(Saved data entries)
= = = =

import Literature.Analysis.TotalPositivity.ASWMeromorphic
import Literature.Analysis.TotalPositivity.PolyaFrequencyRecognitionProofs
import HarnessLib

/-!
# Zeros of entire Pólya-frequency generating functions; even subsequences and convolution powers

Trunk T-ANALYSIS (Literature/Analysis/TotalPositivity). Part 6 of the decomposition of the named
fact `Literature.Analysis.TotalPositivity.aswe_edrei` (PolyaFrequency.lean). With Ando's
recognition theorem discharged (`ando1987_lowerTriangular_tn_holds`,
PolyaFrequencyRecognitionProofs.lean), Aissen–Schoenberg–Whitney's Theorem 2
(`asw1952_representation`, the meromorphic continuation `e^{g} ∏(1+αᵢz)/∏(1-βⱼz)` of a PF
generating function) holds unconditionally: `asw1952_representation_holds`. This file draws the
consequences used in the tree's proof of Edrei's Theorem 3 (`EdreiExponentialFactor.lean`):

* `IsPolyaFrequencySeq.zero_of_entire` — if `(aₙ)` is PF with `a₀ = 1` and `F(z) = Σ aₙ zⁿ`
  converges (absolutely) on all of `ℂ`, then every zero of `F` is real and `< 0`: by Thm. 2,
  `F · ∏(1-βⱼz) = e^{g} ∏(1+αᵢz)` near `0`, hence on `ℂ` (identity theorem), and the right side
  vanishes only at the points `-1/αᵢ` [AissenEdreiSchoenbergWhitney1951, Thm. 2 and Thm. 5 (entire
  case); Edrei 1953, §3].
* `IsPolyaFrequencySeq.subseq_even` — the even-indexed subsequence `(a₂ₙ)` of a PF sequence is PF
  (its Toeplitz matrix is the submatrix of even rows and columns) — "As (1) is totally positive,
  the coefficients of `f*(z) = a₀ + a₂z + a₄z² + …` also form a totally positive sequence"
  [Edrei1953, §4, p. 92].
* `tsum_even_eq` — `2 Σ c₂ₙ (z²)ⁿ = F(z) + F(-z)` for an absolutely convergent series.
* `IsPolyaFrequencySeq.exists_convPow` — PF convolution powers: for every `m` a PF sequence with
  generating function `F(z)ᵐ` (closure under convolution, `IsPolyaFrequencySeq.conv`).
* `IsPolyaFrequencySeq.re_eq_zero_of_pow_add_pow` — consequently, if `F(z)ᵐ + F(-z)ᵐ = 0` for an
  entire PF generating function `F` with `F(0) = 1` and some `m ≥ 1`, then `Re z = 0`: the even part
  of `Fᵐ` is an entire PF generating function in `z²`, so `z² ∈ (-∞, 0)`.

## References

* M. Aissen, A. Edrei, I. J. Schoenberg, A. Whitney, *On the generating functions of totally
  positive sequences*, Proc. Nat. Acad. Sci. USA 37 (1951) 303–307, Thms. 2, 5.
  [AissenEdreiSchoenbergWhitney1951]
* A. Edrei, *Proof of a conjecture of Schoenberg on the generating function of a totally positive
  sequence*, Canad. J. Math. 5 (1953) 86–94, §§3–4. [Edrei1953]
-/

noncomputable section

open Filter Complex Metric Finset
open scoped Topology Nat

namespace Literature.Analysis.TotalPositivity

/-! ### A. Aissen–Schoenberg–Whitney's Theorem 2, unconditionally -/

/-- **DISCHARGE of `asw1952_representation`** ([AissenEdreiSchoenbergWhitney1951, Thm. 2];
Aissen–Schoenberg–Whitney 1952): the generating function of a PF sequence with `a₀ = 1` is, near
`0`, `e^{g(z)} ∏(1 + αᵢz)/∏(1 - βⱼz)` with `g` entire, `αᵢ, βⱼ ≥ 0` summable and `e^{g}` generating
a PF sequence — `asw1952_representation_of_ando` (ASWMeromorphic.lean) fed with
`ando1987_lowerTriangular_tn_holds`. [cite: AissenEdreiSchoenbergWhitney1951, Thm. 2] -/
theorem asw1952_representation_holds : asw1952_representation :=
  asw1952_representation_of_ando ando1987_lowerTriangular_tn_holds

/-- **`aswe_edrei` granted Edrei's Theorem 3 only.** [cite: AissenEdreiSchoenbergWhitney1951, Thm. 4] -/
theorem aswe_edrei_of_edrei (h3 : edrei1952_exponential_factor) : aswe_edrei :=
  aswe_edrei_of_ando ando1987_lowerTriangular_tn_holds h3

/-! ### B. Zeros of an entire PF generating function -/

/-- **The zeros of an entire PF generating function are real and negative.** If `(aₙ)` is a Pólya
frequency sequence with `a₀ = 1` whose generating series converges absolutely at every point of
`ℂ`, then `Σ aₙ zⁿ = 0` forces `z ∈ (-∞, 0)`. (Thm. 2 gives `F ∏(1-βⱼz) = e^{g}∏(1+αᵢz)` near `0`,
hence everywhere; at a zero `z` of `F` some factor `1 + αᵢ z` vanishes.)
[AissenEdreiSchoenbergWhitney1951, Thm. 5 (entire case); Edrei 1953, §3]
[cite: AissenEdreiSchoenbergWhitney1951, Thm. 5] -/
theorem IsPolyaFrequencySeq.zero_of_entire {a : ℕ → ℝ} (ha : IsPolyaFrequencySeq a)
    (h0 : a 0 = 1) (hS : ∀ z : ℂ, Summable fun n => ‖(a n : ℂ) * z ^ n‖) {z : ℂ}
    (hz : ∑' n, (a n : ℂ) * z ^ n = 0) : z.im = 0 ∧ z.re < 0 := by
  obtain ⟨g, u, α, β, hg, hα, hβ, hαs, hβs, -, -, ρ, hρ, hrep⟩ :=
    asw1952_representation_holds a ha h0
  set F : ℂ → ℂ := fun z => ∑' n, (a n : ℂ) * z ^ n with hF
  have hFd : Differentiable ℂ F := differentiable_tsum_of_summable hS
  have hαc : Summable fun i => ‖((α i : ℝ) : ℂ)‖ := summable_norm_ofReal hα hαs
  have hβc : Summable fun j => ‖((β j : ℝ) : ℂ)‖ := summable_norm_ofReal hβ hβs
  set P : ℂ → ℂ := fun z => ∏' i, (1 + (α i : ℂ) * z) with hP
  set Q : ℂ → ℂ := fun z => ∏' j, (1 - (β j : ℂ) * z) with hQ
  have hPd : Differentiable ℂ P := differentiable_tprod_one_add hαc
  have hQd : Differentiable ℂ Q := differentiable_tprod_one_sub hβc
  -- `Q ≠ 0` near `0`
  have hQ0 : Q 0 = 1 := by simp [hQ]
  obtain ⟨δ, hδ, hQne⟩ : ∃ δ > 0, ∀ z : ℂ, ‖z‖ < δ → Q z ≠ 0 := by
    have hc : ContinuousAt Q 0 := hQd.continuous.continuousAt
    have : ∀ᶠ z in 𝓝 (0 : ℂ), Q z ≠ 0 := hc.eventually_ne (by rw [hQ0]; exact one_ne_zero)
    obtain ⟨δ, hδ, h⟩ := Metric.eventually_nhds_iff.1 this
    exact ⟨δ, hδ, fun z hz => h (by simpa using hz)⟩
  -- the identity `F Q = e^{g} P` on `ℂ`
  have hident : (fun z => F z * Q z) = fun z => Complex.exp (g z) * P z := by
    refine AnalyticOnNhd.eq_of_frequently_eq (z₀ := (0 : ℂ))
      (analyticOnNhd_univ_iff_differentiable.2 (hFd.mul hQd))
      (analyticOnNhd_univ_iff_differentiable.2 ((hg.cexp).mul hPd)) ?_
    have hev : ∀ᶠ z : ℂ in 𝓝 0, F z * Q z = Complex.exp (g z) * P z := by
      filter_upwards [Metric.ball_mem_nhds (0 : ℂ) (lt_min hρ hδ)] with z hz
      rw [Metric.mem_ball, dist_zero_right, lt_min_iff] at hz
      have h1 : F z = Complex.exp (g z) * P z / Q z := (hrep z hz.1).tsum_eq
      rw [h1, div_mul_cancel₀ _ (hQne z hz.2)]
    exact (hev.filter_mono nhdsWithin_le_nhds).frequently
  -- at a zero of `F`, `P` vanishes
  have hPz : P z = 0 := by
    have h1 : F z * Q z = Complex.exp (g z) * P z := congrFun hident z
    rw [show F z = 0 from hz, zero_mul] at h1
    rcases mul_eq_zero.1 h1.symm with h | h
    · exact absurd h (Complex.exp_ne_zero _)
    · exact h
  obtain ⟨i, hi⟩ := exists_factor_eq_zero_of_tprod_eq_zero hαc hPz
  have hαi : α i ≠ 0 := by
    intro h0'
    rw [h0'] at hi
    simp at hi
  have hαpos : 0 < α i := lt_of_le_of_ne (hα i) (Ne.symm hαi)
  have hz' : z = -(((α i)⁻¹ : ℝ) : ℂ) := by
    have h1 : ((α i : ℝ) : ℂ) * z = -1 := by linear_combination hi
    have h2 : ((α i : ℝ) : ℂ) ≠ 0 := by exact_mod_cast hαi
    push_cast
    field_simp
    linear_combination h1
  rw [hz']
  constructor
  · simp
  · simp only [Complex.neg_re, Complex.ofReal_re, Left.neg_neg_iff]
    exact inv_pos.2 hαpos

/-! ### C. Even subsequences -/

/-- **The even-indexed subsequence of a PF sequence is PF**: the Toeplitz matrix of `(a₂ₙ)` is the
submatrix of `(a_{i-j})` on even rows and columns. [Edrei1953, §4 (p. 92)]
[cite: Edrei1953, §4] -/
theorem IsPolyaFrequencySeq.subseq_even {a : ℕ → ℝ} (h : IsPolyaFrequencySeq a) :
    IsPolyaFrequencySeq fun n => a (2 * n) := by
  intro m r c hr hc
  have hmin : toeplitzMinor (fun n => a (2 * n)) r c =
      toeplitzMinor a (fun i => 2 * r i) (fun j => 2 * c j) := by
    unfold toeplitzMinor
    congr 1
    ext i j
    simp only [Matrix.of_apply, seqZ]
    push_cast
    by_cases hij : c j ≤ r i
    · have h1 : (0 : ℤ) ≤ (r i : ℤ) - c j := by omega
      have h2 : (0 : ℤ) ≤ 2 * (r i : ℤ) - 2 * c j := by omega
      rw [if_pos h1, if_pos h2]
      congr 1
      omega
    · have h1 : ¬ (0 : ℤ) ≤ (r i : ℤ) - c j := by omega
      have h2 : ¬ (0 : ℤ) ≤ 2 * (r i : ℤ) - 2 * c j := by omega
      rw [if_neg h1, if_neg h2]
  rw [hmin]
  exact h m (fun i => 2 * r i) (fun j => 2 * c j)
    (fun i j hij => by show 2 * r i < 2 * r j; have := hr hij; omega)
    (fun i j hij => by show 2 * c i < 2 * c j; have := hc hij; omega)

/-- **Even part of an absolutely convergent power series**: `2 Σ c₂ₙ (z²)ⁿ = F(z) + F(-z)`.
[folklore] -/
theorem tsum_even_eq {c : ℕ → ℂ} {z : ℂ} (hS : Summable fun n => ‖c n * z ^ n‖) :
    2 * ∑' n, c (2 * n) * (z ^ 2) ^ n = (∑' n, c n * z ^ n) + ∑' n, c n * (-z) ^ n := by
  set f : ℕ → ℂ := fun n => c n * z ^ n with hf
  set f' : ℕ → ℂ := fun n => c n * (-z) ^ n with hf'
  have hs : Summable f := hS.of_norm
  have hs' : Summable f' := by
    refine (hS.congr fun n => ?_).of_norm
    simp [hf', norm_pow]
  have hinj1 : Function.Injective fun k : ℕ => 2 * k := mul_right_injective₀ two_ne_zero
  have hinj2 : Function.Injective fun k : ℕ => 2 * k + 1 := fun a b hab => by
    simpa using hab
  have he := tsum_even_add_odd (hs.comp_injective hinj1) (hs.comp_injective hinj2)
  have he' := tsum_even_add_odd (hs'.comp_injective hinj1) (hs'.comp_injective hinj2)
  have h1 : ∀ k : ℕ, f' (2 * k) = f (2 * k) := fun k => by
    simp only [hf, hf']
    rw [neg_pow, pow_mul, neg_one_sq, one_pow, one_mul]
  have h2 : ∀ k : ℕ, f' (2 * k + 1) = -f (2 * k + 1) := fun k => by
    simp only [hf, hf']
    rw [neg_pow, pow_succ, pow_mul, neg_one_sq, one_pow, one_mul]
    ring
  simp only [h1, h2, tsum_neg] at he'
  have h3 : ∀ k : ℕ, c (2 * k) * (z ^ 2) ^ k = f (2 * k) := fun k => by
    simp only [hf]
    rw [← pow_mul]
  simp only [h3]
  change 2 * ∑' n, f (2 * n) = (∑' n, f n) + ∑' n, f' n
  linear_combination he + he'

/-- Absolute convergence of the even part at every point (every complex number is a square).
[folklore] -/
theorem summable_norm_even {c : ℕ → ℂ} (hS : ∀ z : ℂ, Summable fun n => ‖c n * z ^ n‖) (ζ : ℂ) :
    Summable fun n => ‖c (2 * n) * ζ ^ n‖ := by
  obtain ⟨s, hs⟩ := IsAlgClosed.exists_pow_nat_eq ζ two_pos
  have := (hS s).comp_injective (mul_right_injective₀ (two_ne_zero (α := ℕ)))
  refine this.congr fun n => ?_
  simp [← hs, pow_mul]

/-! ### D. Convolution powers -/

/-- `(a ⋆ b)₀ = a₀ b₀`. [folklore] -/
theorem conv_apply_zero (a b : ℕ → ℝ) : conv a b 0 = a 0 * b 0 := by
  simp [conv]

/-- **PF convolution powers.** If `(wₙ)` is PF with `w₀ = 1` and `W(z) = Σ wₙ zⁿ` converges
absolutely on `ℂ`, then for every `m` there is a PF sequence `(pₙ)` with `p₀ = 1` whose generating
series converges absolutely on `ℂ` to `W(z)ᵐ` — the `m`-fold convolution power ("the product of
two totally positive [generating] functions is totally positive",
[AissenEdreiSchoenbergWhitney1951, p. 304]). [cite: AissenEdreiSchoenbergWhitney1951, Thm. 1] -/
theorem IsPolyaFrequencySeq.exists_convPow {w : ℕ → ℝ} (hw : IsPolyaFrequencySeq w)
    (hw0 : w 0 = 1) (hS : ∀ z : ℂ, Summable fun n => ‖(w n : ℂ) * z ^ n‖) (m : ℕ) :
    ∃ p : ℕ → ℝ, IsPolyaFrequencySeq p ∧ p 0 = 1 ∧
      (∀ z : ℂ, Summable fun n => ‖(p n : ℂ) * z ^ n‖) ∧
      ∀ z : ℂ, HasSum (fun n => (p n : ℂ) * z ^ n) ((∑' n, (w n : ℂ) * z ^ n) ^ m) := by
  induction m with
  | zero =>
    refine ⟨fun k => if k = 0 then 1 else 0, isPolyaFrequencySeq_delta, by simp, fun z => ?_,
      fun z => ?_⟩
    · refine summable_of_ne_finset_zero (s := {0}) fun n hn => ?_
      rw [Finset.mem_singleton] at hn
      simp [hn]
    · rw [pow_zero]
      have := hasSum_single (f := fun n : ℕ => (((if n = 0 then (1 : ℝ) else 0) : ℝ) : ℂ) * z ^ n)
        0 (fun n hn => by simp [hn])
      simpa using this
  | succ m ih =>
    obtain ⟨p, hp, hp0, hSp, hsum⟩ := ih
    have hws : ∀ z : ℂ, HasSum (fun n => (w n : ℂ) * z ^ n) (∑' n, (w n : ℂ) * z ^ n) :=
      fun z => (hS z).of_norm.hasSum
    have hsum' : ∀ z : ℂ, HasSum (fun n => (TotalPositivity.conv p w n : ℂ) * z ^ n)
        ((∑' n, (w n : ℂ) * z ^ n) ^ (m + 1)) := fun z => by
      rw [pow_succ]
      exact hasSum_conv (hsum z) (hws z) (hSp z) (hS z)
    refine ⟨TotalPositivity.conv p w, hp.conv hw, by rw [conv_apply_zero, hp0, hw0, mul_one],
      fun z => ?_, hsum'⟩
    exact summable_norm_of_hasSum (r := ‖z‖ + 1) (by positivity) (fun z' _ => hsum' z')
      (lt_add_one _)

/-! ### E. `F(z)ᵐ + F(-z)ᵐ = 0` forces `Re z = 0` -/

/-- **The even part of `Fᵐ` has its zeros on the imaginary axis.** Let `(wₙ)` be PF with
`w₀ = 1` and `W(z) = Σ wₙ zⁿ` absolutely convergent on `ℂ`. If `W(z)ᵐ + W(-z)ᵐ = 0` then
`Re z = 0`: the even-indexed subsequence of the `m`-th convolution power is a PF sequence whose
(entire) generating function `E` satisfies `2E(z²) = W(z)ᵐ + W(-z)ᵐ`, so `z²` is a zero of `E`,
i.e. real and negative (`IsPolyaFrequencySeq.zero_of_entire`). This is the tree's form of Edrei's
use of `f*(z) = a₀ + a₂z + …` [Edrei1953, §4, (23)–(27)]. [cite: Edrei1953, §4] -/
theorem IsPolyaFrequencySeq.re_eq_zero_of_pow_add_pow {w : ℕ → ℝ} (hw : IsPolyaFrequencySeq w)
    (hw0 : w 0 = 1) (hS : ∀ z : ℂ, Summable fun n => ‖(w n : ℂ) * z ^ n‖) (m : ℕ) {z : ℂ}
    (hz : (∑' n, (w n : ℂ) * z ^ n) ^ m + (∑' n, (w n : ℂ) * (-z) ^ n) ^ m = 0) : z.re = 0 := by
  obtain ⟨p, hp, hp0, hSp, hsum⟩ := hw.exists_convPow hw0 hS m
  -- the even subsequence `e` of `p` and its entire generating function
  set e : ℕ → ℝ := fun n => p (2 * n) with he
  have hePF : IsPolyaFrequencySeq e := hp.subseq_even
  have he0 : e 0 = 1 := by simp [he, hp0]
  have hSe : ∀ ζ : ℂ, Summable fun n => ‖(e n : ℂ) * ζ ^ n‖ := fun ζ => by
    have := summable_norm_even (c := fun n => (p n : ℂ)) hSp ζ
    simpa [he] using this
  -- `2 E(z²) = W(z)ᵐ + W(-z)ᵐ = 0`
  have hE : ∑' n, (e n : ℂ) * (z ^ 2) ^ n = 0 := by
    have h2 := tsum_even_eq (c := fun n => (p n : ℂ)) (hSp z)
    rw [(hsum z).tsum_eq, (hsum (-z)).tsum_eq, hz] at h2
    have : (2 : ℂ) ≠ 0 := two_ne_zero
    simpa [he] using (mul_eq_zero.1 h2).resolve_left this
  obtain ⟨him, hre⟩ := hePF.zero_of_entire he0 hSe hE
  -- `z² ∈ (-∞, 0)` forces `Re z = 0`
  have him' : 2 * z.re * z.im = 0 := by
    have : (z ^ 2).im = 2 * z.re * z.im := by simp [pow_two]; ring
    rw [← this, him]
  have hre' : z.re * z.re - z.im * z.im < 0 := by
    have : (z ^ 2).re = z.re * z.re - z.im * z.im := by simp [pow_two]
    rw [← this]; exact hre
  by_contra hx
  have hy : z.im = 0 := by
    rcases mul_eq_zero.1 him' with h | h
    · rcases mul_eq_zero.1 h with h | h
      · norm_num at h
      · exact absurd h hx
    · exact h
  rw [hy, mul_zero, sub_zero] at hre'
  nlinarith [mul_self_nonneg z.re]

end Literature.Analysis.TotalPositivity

= = = =

EXERCISE PROMPT: The lines that mention the word "submatrix" should be pulled from the records above.

EXERCISE RESPONSE:
  (its Toeplitz matrix is the submatrix of even rows and columns) — "As (1) is totally positive,
submatrix of `(a_{i-j})` on even rows and columns. [Edrei1953, §4 (p. 92)]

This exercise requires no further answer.